ここから、「縁石に登る子供は別世界にトリップすることに興奮を覚えている」という仮説を立てることができます。
あとは、別のシチュエーションで、別世界にトリップできる装置を作って、ひたすら検証。
「どうやら、この仮説は合っているぞ」となれば、そのまま自分達のサービス(僕の場合ならイベント空間)に落とし込みます。
話がそこまで繋がっているので、手荷物を持たされると、シンプルに会社の売上が下がるんです。だから差し入れが嫌いです。
おもわずメモをとった“なるほど”ビジネス
さて。
そんな感じで、常に五感を立てながら、情報を飲み込んでいるわけですが、最近、面白いネタを見つけました。
有明にある『中国ビザ申請センター』に落ちていたネタなのですが、先日、中国のVISAを取りに行ったんです。
ホームページには「当日、持ってきていただく物」という欄があって、全ての項目にチェックを入れ、全て忘れずに持っていったんです。
ところが窓口に行くと、「当日、持ってきていただく物」の欄には無かった『eチケットの写し(コピー)』と『ホテル予約の写し(コピー)』を出すように言われるんです。
そんなの聞いてないじゃないですか?
また、日を改めて来る時間の余裕も僕にはありません。
「いきなり『コピー』が必要と言われても…」と頭を抱えて、ふと横を見ると、『有料のコピー機』があるんです。
そして、そのコピー機の前は長蛇の列(笑)
「やりやがったな、中国」と笑いました(笑)
#メチャクチャ褒め言葉です
そこは毎日「長蛇の列」なわけですから、『中国ビザ申請センター』からすると、「当日、持ってきていただく物」の欄に、『eチケットの写し(コピー)』と『ホテル予約の写し(コピー)』を書いておけばいいじゃないですか?
でも書かない。
何故なら、書いたら売上が下がるから。
憎いけど、面白いし、「これがビジネスだよなぁ」とソッコーでメモりました。
あの列に並んだ人の中で、「このネタを自社サービスに取り込んでやろう」と考えた人は、どれぐらいいるんだろう?
#あんまりいない気がする
五感を立て、ネタを拾ったら、パクる
そんなこんなで、最後に『AKIHIRO NISHINO MUSEUM』の話です。
先日、『AKIHIRO NISHINO MUSEUM』の建築チームと合宿をしたのですが、そこで、この『中国ビザ申請センター』の話をしたんです。

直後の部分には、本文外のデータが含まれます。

end Summit.ResolutionOfSingularities.ResolutionOfSingularities.Theorems.FInjectiveMacaulayfication.StacksFree

end
/-- **The ladder transfer from its three genuine inputs, locality scale bounded** (`observableToSLE_of_ladderInputsR`,
unregistered corollary): (i) `NestedRenewalPR FatAnchoredCoOriented` (stub S1 r3), (ii) the uniform injectivity
modulus (stub T5), (iii) the class-`(0,0)` carved sequential identification with tightness and modulus given
(output of the glue stub T2), and the crux's own `HexTight`, give `ObservableToSLE` — through the landed
co-oriented reduction (p123341), sequential reduction (p120538) with averaged tightness (p116996) and modulus
(p120791), and `stub_observableToSLE_of_renewalR`. -/
theorem observableToSLE_of_ladderInputsR :
    (∀ (D : DobrushinDomain) (a b : ℝ → HexVertex), IsEmbEndpointApprox hexGraph hexCenter D a b →
      ∀ ε > (0 : ℝ), ∃ R₂ > (0 : ℝ), ∀ R ∈ Set.Ioc (0 : ℝ) R₂, ∃ ρ > (0 : ℝ), ∃ N : ℕ, ∀ᶠ δ : ℝ in 𝓝[>] 0,
        ∃ S T : ℕ → Set HexVertex,
          TameNestedFamily δ R N (a δ) S ∧ TameNestedFamily δ R N (b δ) T ∧
          ((∀ n, ExteriorAnchored D.carrier δ (S n) (a δ)) ∧
            (∀ n, ExteriorAnchored D.carrier δ (T n) (b δ)) ∧
            ∃ j : Fin 6,
              ((∀ (n : ℕ) (p q : HexVertex), HasCleanWindow D.carrier δ ρ (S n) p q →
                  rowOf j q = rowOf j p + 1 ∧
                    ∀ x : HexVertex, (δ : ℂ) * hexCenter x ∈ ball ((δ : ℂ) * hexCenter q) ρ →
                      (x ∈ S n ↔ rowOf j x ≤ rowOf j p)) ∧
                (∀ (n : ℕ) (p q : HexVertex), HasCleanWindow D.carrier δ ρ (T n) p q →
                  rowOf j q = rowOf j p + 1 ∧
                    ∀ x : HexVertex, (δ : ℂ) * hexCenter x ∈ ball ((δ : ℂ) * hexCenter q) ρ →
                      (x ∈ T n ↔ rowOf j x ≤ rowOf j p))) ∧
              (∀ (n : ℕ) (p q : HexVertex), HasCleanWindow D.carrier δ ρ (S n) p q →
                ∃ K : Set ℂ, IsCompact K ∧ IsConnected K ∧
                  (δ : ℂ) * hexCenter q - ((ρ / 2 : ℝ) : ℂ) * Complex.I * triZeta ^ (j : ℕ) ∈ K ∧
                  (δ : ℂ) * hexCenter (a δ) ∈ K ∧
                  ∀ v : HexVertex, Metric.infDist ((δ : ℂ) * hexCenter v) K ≤ ρ / 4 → v ∈ S n) ∧
              (∀ (n : ℕ) (p q : HexVertex), HasCleanWindow D.carrier δ ρ (T n) p q →
                ∃ K : Set ℂ, IsCompact K ∧ IsConnected K ∧
                  (δ : ℂ) * hexCenter q - ((ρ / 2 : ℝ) : ℂ) * Complex.I * triZeta ^ (j : ℕ) ∈ K ∧
                  (δ : ℂ) * hexCenter (b δ) ∈ K ∧
                  ∀ v : HexVertex, Metric.infDist ((δ : ℂ) * hexCenter v) K ≤ ρ / 4 → v ∈ T n)) ∧
          hexSAWLaw D.carrier δ (a δ) (b δ)
              {γ | ¬ ∃ (n m : ℕ) (p q : HexVertex) (n' m' : ℕ) (p' q' : HexVertex),
                  IsFirstGoodGateN D.carrier δ ρ R S (a δ) γ.walk.support n m p q ∧
                  IsFirstGoodGateN D.carrier δ ρ R T (b δ) γ.walk.support.reverse n' m' p' q' ∧
                  WideLink D.carrier δ ρ (S n ∪ T n') q q'} ≤
            ENNReal.ofReal ε) →
    (∀ (D : DobrushinDomain) (a b : ℝ → HexVertex), IsEmbEndpointApprox hexGraph hexCenter D a b →
      ∀ ε > (0 : ℝ), ∀ η > (0 : ℝ), ∃ θ > (0 : ℝ), ∀ᶠ δ : ℝ in 𝓝[>] 0,
        hexSAWLaw D.carrier δ (a δ) (b δ) {γ | γ.curve ∉ CurveClass.modulusClass ε θ} ≤
          ENNReal.ofReal η) →
    (∀ (D : DobrushinDomain) (a b : ℝ → HexVertex), IsEmbEndpointApprox hexGraph hexCenter D a b →
      ∀ (ν : Measure (CurveClass ℂ)), IsSLELaw ((8 : ℝ≥0) / 3) D ν →
      ∀ (f : CurveClass ℂ →ᵇ ℝ) (ε : ℝ), 0 < ε →
        ∃ R₀ > (0 : ℝ), ∀ R ∈ Set.Ioc (0 : ℝ) R₀, ∀ ρ > (0 : ℝ), ∀ N : ℕ,
          ∀ (δ : ℕ → ℝ) (S T : ℕ → ℕ → Set HexVertex) (n n' : ℕ → ℕ) (q q' : ℕ → HexVertex),
            Tendsto δ atTop (𝓝[>] 0) →
            (∀ k, TameNestedFamily (δ k) R N (a (δ k)) (S k) ∧
              TameNestedFamily (δ k) R N (b (δ k)) (T k) ∧
              (((∀ i, ExteriorAnchored D.carrier (δ k) (S k i) (a (δ k))) ∧
          (∀ i, ExteriorAnchored D.carrier (δ k) (T k i) (b (δ k))) ∧
          (∀ (i : ℕ) (p q : HexVertex), HasCleanWindow D.carrier (δ k) ρ (S k i) p q →
            rowOf 0 q = rowOf 0 p + 1 ∧
              ∀ x : HexVertex, ((δ k : ℝ) : ℂ) * hexCenter x ∈ ball (((δ k : ℝ) : ℂ) * hexCenter q) ρ →
                (x ∈ S k i ↔ rowOf 0 x ≤ rowOf 0 p)) ∧
          (∀ (i : ℕ) (p q : HexVertex), HasCleanWindow D.carrier (δ k) ρ (T k i) p q →
            rowOf 0 q = rowOf 0 p + 1 ∧
              ∀ x : HexVertex, ((δ k : ℝ) : ℂ) * hexCenter x ∈ ball (((δ k : ℝ) : ℂ) * hexCenter q) ρ →
                (x ∈ T k i ↔ rowOf 0 x ≤ rowOf 0 p))) ∧
          (∀ (i : ℕ) (p q : HexVertex), HasCleanWindow D.carrier (δ k) ρ (S k i) p q →
            ∃ K : Set ℂ, IsCompact K ∧ IsConnected K ∧
              ((δ k : ℝ) : ℂ) * hexCenter q - ((ρ / 2 : ℝ) : ℂ) * Complex.I ∈ K ∧ ((δ k : ℝ) : ℂ) * hexCenter (a (δ k)) ∈ K ∧
              ∀ v : HexVertex, Metric.infDist (((δ k : ℝ) : ℂ) * hexCenter v) K ≤ ρ / 4 → v ∈ S k i) ∧
          (∀ (i : ℕ) (p q : HexVertex), HasCleanWindow D.carrier (δ k) ρ (T k i) p q →
            ∃ K : Set ℂ, IsCompact K ∧ IsConnected K ∧
              ((δ k : ℝ) : ℂ) * hexCenter q - ((ρ / 2 : ℝ) : ℂ) * Complex.I ∈ K ∧ ((δ k : ℝ) : ℂ) * hexCenter (b (δ k)) ∈ K ∧
              ∀ v : HexVertex, Metric.infDist (((δ k : ℝ) : ℂ) * hexCenter v) K ≤ ρ / 4 → v ∈ T k i))) →
            (∀ k, ∃ (γ : HexDomainSAW D.carrier (δ k) (a (δ k)) (b (δ k))) (m : ℕ) (p : HexVertex)
                (m' : ℕ) (p' : HexVertex),
              IsFirstGoodGateN D.carrier (δ k) ρ R (S k) (a (δ k)) γ.walk.support (n k) m p (q k) ∧
              IsFirstGoodGateN D.carrier (δ k) ρ R (T k) (b (δ k)) γ.walk.support.reverse
                (n' k) m' p' (q' k) ∧
              WideLink D.carrier (δ k) ρ (S k (n k) ∪ T k (n' k)) (q k) (q' k)) →
            (∀ k, IsProbabilityMeasure
              (carvedLaw D.carrier (δ k) (S k (n k) ∪ T k (n' k)) (q k) (q' k))) →
            (∀ η > (0 : ℝ), ∃ 𝒦 : Set (CurveClass ℂ), IsCompact 𝒦 ∧ ∀ᶠ k in atTop,
              carvedLaw D.carrier (δ k) (S k (n k) ∪ T k (n' k)) (q k) (q' k)
                {ξ | ξ.curve ∉ 𝒦} ≤ ENNReal.ofReal η) →
            (∀ ε' > (0 : ℝ), ∀ η > (0 : ℝ), ∃ θ > (0 : ℝ), ∀ᶠ k in atTop,
              carvedLaw D.carrier (δ k) (S k (n k) ∪ T k (n' k)) (q k) (q' k)
                {ξ | ξ.curve ∉ CurveClass.modulusClass ε' θ} ≤ ENNReal.ofReal η) →
            ∀ᶠ k in atTop,
              |(∫ ξ, f ξ.curve ∂(carvedLaw D.carrier (δ k) (S k (n k) ∪ T k (n' k)) (q k) (q' k))) -
                  ∫ x, f x ∂ν| ≤ ε) →
    ObservableToSLE := by
  intro hRen hMod hCSI hO hT
  let P : DobrushinDomain → (ℝ → HexVertex) → (ℝ → HexVertex) → ℝ → ℝ → ℝ → ℕ →
      (ℕ → Set HexVertex) → (ℕ → Set HexVertex) → Prop :=
    fun D a b δ ρ _R _N S T =>
          ((∀ n, ExteriorAnchored D.carrier δ (S n) (a δ)) ∧
            (∀ n, ExteriorAnchored D.carrier δ (T n) (b δ)) ∧
            ∃ j : Fin 6,
              ((∀ (n : ℕ) (p q : HexVertex), HasCleanWindow D.carrier δ ρ (S n) p q →
                  rowOf j q = rowOf j p + 1 ∧
                    ∀ x : HexVertex, (δ : ℂ) * hexCenter x ∈ ball ((δ : ℂ) * hexCenter q) ρ →
                      (x ∈ S n ↔ rowOf j x ≤ rowOf j p)) ∧
                (∀ (n : ℕ) (p q : HexVertex), HasCleanWindow D.carrier δ ρ (T n) p q →
                  rowOf j q = rowOf j p + 1 ∧
                    ∀ x : HexVertex, (δ : ℂ) * hexCenter x ∈ ball ((δ : ℂ) * hexCenter q) ρ →
                      (x ∈ T n ↔ rowOf j x ≤ rowOf j p))) ∧
              (∀ (n : ℕ) (p q : HexVertex), HasCleanWindow D.carrier δ ρ (S n) p q →
                ∃ K : Set ℂ, IsCompact K ∧ IsConnected K ∧
                  (δ : ℂ) * hexCenter q - ((ρ / 2 : ℝ) : ℂ) * Complex.I * triZeta ^ (j : ℕ) ∈ K ∧
                  (δ : ℂ) * hexCenter (a δ) ∈ K ∧
                  ∀ v : HexVertex, Metric.infDist ((δ : ℂ) * hexCenter v) K ≤ ρ / 4 → v ∈ S n) ∧
              (∀ (n : ℕ) (p q : HexVertex), HasCleanWindow D.carrier δ ρ (T n) p q →
                ∃ K : Set ℂ, IsCompact K ∧ IsConnected K ∧
                  (δ : ℂ) * hexCenter q - ((ρ / 2 : ℝ) : ℂ) * Complex.I * triZeta ^ (j : ℕ) ∈ K ∧
                  (δ : ℂ) * hexCenter (b δ) ∈ K ∧
                  ∀ v : HexVertex, Metric.infDist ((δ : ℂ) * hexCenter v) K ≤ ρ / 4 → v ∈ T n))
  have hCarved := stub_seqReductionPM P (stub_coOrientedReduction hCSI) (stub_midTightN hT)
    (stub_midModulusN hMod)
  exact stub_observableToSLE_of_renewalR hRen hCarved hO hT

その時、一人のスタッフさんから「私も先日、家族で『ジップライン』を体験したのですが、入り口で『手袋はお持ちですか?』と言われたんです」という話が返ってきました。
ジップラインを体験するには手袋が必要で、お持ちでない人は「有料のレンタル手袋」に泣きつくしかないそうです。
家族旅行に手袋を持っていくヤツがどこの世界にいるんだよ(笑)
これも、『中国ビザ申請センター』のコピー機と同じで、「ここまで来ちゃったんだから、もう、200円ぐらい出すわビジネス」です。

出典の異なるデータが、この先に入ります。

import Literature.AlgebraicGeometry.Resolution.AlterationsMultisectionEtaleNhdChart
import Literature.AlgebraicGeometry.Resolution.SmoothStalksRegular
import Literature.AlgebraicGeometry.Resolution.SmoothLocusBaseChange
import Literature.AlgebraicGeometry.Dimension.FibreLocalRingDimension
import Mathlib.RingTheory.DiscreteValuationRing.TFAE
import HarnessLib

/-!
# The local ring of a one-dimensional fibre at a smooth closed point is a discrete valuation ring

Topic: `Literature/AlgebraicGeometry/Resolution`. For a morphism `f : X → Y` locally of finite
presentation and a point `x ∈ sm(f)`: the local ring `𝒪_{X_{f x}, x}` of the scheme-theoretic
fibre at `x` is regular (`isRegularLocalRing_stalk_fiber_of_mem_smoothLocus`, Stacks 056S on a
smooth neighbourhood); if `x` is a closed point and all irreducible components of all fibres have
dimension `1`, it has dimension `1` (`ringKrullDim_stalk_fiber_eq_one`), hence is a discrete
valuation ring (`isDiscreteValuationRing_stalk_fiber`, stated as `∃ _ : IsDomain _, IsDiscreteValuationRing _`
since Mathlib's `IsDiscreteValuationRing` takes the domain structure as an instance argument). This is the local algebra behind
de Jong's "`(f⁻¹(y) ∩ sm(X/Y))_red` is a smooth curve" in the proof of Lemma 4.13
(de Jong 1996, p. 70).

## References

* A. J. de Jong, *Smoothness, semi-stability and alterations*, Publ. Math. IHÉS 83 (1996),
  Lemma 4.13 (proof), p. 70. [DeJong1996]
* The Stacks Project, Tag 056S. [StacksProject]
-/

noncomputable section

universe u

open CategoryTheory AlgebraicGeometry Order Topology TopologicalSpace IsLocalRing

namespace Literature.AlgebraicGeometry.Resolution

variable {X Y : Scheme.{u}} (f : X ⟶ Y)

/-- **The local ring of a fibre at a smooth point is regular** (Stacks 056S applied to an open
neighbourhood of the point in the fibre, smooth over the residue field). [folklore] -/
theorem isRegularLocalRing_stalk_fiber_of_mem_smoothLocus [LocallyOfFinitePresentation f] {x : X}
    (hx : x ∈ f.smoothLocus) :
    IsRegularLocalRing ((f.fiber (f x)).presheaf.stalk (f.asFiber x)) := by
  haveI : LocallyOfFinitePresentation (f.fiberToSpecResidueField (f x)) :=
    MorphismProperty.pullback_snd _ _ inferInstance
  have hx' : f.asFiber x ∈ (f.fiberToSpecResidueField (f x)).smoothLocus := by
    apply Scheme.Hom.preimage_smoothLocus_le_smoothLocus_pullback_snd f
      (Y.fromSpecResidueField (f x))
    show f.fiberι (f x) (f.asFiber x) ∈ f.smoothLocus
    rw [Scheme.Hom.fiberι_asFiber]
    exact hx
  obtain ⟨V, hxV, hsm⟩ :=
    exists_smooth_ι_comp_of_mem_smoothLocus (f.fiberToSpecResidueField (f x)) hx'
  have hreg : IsRegularLocalRing ((V : Scheme.{u}).presheaf.stalk ⟨f.asFiber x, hxV⟩) :=
    @isRegularLocalRing_stalk_of_smooth_of_field _ _ _ (V.ι ≫ f.fiberToSpecResidueField (f x))
      hsm ⟨f.asFiber x, hxV⟩
  obtain ⟨e⟩ := Literature.AlgebraicGeometry.Motives.nonempty_stalk_ringEquiv_of_isIso_stalkMap
    V.ι ⟨f.asFiber x, hxV⟩ (f.asFiber x) rfl
  exact IsRegularLocalRing.of_ringEquiv e.symm

/-- **The local ring of a fibre at a closed point has dimension one** when all irreducible
components of all fibres have dimension `1`: the point of the fibre is closed, hence not maximal
for specialisation (`not_isMax_of_finite_closure`), and `dim 𝒪_{X_y, x} = coheight x ≤ dim X_y = 1`.
[folklore] -/
theorem ringKrullDim_stalk_fiber_eq_one [LocallyOfFiniteType f]
    (hdim : ∀ (y : Y), ∀ C ∈ irreducibleComponents ↥(f.fiber y), topologicalKrullDim ↥C = 1)
    {x : X} (hx : IsClosed ({x} : Set X)) :
    ringKrullDim ((f.fiber (f x)).presheaf.stalk (f.asFiber x)) = 1 := by
  haveI : LocallyOfFiniteType (f.fiberToSpecResidueField (f x)) :=
    MorphismProperty.pullback_snd _ _ inferInstance
  haveI : JacobsonSpace ↥(f.fiber (f x)) :=
    LocallyOfFiniteType.jacobsonSpace (f.fiberToSpecResidueField (f x))
  rw [ringKrullDim_stalk_eq_coheight]
  apply le_antisymm
  · -- `coheight ≤ dim X_y ≤ 1`
    have h1 : topologicalKrullDim ↥(f.fiber (f x)) ≤ (1 : ℕ) :=
      Literature.AlgebraicGeometry.Dimension.topologicalKrullDim_le_of_forall_mem_irreducibleComponents
        _ 1 fun C hC => (hdim (f x) C hC).le
    rw [show topologicalKrullDim ↥(f.fiber (f x)) = krullDim ↥(f.fiber (f x)) from
      krullDim_eq_of_orderIso (irreducibleSetEquivPoints (α := ↥(f.fiber (f x))))] at h1
    exact_mod_cast (Order.coheight_le_krullDim _).trans h1
  · -- the closed point is not maximal
    have hcl : IsClosed ({f.asFiber x} : Set ↥(f.fiber (f x))) := by
      have : ({f.asFiber x} : Set ↥(f.fiber (f x))) = (f.fiberι (f x)) ⁻¹' {x} := by
        ext z
        simp only [Set.mem_singleton_iff, Set.mem_preimage]
        constructor
        · rintro rfl; exact f.fiberι_asFiber x
        · intro hz
          apply (f.fiberι (f x)).isEmbedding.injective
          rw [hz, f.fiberι_asFiber]
      rw [this]
      exact hx.preimage (f.fiberι (f x)).continuous
    have hnm := not_isMax_of_finite_closure (hdim (f x)) (z := f.asFiber x)
      (by rw [hcl.closure_eq]; exact Set.finite_singleton _)
    by_contra hlt
    push Not at hlt
    have h0 : Order.coheight (f.asFiber x) = 0 := by
      have : Order.coheight (f.asFiber x) < 1 := by exact_mod_cast hlt
      simpa using this
    exact hnm (Order.coheight_eq_zero.mp h0)

/-- **The local ring of a fibre at a smooth closed point is a discrete valuation ring** (regular
of dimension one). [folklore] -/
theorem isDiscreteValuationRing_stalk_fiber [LocallyOfFinitePresentation f]
    (hdim : ∀ (y : Y), ∀ C ∈ irreducibleComponents ↥(f.fiber y), topologicalKrullDim ↥C = 1)
    {x : X} (hx : IsClosed ({x} : Set X)) (hsm : x ∈ f.smoothLocus) :
    ∃ _ : IsDomain ((f.fiber (f x)).presheaf.stalk (f.asFiber x)),
      IsDiscreteValuationRing ((f.fiber (f x)).presheaf.stalk (f.asFiber x)) := by
  haveI hreg := isRegularLocalRing_stalk_fiber_of_mem_smoothLocus f hsm
  have h1 := ringKrullDim_stalk_fiber_eq_one f hdim hx
  haveI : IsDomain ((f.fiber (f x)).presheaf.stalk (f.asFiber x)) :=
    isDomain_of_isRegularLocalRing ((f.fiber (f x)).presheaf.stalk (f.asFiber x))
  have hnf : ¬ IsField ((f.fiber (f x)).presheaf.stalk (f.asFiber x)) := fun hF => by
    have := ringKrullDim_eq_zero_of_isField hF
    rw [h1] at this
    exact one_ne_zero this
  have hcot : Module.finrank (ResidueField ((f.fiber (f x)).presheaf.stalk (f.asFiber x)))
      (CotangentSpace ((f.fiber (f x)).presheaf.stalk (f.asFiber x))) = 1 := by
    have := (IsRegularLocalRing.iff_finrank_cotangentSpace _).mp hreg
    rw [h1] at this
    exact_mod_cast this
  exact ⟨inferInstance, ((IsDiscreteValuationRing.TFAE ((f.fiber (f x)).presheaf.stalk
    (f.asFiber x)) hnf).out 0 5).mpr hcot⟩

end Literature.AlgebraicGeometry.Resolution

フザけたビジネスですが、チリツモで、バカにはできなさそうです。
そして「これを美術館でも採用しよう」となったわけですね。
僕らが出した答えは、「美術館は『全館土足厳禁』(まぁ、ホテルだし、飛行機の下で寝そべったりしたいし)。もちろん、裸足や靴下で歩き回っていただいても構いませんが、ちなみに、AKIHIRO NISHINO MUSEUMのオリジナルスリッパをエントランスで販売しとります」です。
「美術館」や「ホテル」とか言いながら、まさかまさかの「スリッパで生計を立てる」というフザけた設計です。
こうして考えると、目の前に流れてくる全ての情報には意味があって、それを活かすも殺すも自分次第(いかに五感を立てているか?)だなぁとあらためて思いました。
美術館の中身の話は、またあらためて、ゆっくりさせていただきます。
現場からは以上です。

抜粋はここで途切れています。